(Records from a collection)
....
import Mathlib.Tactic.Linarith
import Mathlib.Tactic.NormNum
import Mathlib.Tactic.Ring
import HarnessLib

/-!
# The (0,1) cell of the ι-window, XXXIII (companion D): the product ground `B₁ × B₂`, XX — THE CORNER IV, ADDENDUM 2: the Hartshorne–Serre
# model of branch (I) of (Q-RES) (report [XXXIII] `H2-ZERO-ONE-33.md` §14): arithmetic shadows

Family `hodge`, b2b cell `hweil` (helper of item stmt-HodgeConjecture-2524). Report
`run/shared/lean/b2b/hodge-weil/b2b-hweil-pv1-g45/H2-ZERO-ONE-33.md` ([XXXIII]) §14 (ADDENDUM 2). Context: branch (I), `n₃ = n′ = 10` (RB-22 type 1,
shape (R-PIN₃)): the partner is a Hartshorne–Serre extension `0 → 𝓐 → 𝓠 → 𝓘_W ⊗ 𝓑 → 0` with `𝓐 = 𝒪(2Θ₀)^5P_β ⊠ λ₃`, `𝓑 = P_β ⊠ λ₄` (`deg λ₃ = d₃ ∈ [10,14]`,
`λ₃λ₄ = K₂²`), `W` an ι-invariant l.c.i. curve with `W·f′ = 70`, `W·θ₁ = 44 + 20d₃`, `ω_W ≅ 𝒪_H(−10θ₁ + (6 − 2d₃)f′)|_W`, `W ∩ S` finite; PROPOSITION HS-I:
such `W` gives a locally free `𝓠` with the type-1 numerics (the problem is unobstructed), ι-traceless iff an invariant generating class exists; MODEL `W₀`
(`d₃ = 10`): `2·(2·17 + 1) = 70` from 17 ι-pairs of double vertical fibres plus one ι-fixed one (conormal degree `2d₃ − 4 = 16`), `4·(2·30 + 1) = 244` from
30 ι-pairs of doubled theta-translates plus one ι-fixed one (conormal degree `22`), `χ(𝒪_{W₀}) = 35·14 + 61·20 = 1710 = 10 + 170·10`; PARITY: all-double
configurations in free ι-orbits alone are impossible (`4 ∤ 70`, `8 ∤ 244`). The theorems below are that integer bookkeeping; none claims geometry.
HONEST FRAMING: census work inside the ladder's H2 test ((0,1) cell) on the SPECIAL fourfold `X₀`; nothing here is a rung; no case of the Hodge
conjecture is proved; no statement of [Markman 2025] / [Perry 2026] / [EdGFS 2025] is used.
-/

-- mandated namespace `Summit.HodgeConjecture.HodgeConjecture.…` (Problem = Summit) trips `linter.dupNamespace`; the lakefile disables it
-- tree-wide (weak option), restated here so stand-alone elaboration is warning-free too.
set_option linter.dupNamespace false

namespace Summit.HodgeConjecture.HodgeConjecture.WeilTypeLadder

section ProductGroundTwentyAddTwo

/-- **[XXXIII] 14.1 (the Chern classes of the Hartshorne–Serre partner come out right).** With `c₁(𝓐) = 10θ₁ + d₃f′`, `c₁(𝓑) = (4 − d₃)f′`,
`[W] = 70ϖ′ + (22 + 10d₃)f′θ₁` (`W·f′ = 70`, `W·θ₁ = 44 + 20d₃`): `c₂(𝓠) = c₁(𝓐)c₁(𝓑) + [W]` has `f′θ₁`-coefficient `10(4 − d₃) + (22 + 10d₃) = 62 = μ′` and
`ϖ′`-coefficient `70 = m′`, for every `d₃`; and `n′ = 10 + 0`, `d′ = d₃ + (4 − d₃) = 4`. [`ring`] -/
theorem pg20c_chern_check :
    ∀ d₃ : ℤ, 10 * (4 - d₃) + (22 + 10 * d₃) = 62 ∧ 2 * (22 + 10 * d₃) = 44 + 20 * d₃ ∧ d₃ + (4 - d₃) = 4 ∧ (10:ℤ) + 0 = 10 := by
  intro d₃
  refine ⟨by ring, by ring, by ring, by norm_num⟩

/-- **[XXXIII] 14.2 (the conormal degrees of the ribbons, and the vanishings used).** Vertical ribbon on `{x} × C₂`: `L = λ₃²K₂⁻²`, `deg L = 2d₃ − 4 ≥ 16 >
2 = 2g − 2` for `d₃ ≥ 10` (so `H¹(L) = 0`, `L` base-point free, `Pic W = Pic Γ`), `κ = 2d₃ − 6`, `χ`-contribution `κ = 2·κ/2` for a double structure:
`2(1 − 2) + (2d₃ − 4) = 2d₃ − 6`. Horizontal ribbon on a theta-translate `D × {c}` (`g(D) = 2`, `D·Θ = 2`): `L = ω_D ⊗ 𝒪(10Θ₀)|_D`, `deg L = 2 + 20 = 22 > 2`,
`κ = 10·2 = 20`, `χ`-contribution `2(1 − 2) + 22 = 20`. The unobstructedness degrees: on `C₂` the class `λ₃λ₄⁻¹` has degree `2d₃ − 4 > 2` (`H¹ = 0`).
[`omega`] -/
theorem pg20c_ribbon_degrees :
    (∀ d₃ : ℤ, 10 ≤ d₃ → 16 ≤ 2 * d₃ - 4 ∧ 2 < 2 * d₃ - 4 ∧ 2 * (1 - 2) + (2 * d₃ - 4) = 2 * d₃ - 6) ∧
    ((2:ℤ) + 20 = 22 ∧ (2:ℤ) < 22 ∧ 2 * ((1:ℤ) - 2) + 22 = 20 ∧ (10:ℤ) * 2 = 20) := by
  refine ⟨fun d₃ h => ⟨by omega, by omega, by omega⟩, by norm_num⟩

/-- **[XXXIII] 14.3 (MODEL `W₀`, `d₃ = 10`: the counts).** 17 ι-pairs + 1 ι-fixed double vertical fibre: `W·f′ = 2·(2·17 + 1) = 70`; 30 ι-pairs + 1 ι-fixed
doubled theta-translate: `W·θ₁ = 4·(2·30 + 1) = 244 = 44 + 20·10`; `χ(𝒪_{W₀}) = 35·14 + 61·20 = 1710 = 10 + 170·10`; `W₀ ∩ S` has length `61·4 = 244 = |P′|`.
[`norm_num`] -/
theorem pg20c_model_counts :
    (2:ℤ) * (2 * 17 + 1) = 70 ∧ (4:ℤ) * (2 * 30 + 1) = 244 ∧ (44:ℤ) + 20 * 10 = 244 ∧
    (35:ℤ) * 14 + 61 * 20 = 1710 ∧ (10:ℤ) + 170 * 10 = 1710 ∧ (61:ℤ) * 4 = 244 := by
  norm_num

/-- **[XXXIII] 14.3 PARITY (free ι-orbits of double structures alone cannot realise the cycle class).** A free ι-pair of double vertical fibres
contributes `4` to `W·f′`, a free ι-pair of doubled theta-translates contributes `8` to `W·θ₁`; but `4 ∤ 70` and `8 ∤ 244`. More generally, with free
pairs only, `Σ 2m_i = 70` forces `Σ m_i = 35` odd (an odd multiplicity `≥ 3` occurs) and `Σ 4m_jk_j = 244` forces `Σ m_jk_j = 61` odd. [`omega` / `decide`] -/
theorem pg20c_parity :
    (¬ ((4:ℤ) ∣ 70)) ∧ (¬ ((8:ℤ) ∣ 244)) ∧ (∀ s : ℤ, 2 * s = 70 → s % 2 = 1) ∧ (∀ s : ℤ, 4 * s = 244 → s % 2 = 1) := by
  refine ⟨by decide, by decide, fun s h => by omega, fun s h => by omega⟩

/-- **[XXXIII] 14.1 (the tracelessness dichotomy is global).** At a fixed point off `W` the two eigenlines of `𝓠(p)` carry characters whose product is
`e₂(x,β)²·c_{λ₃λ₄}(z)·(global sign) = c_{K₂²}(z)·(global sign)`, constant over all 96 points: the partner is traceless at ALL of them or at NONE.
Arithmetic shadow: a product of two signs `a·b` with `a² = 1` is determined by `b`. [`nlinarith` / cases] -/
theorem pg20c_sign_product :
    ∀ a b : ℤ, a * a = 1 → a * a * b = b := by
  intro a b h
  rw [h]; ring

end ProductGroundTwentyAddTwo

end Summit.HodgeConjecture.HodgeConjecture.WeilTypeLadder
....
Prompt>
Beginning with the top line of the data above, output every line exactly until the one that contains "30 ι-pairs of", and include that one too.

Response to this exercise>
import Mathlib.Tactic.Linarith
import Mathlib.Tactic.NormNum
import Mathlib.Tactic.Ring
import HarnessLib

/-!
# The (0,1) cell of the ι-window, XXXIII (companion D): the product ground `B₁ × B₂`, XX — THE CORNER IV, ADDENDUM 2: the Hartshorne–Serre
# model of branch (I) of (Q-RES) (report [XXXIII] `H2-ZERO-ONE-33.md` §14): arithmetic shadows

Family `hodge`, b2b cell `hweil` (helper of item stmt-HodgeConjecture-2524). Report
`run/shared/lean/b2b/hodge-weil/b2b-hweil-pv1-g45/H2-ZERO-ONE-33.md` ([XXXIII]) §14 (ADDENDUM 2). Context: branch (I), `n₃ = n′ = 10` (RB-22 type 1,
shape (R-PIN₃)): the partner is a Hartshorne–Serre extension `0 → 𝓐 → 𝓠 → 𝓘_W ⊗ 𝓑 → 0` with `𝓐 = 𝒪(2Θ₀)^5P_β ⊠ λ₃`, `𝓑 = P_β ⊠ λ₄` (`deg λ₃ = d₃ ∈ [10,14]`,
`λ₃λ₄ = K₂²`), `W` an ι-invariant l.c.i. curve with `W·f′ = 70`, `W·θ₁ = 44 + 20d₃`, `ω_W ≅ 𝒪_H(−10θ₁ + (6 − 2d₃)f′)|_W`, `W ∩ S` finite; PROPOSITION HS-I:
such `W` gives a locally free `𝓠` with the type-1 numerics (the problem is unobstructed), ι-traceless iff an invariant generating class exists; MODEL `W₀`
(`d₃ = 10`): `2·(2·17 + 1) = 70` from 17 ι-pairs of double vertical fibres plus one ι-fixed one (conormal degree `2d₃ − 4 = 16`), `4·(2·30 + 1) = 244` from
30 ι-pairs of doubled theta-translates plus one ι-fixed one (conormal degree `22`), `χ(𝒪_{W₀}) = 35·14 + 61·20 = 1710 = 10 + 170·10`; PARITY: all-double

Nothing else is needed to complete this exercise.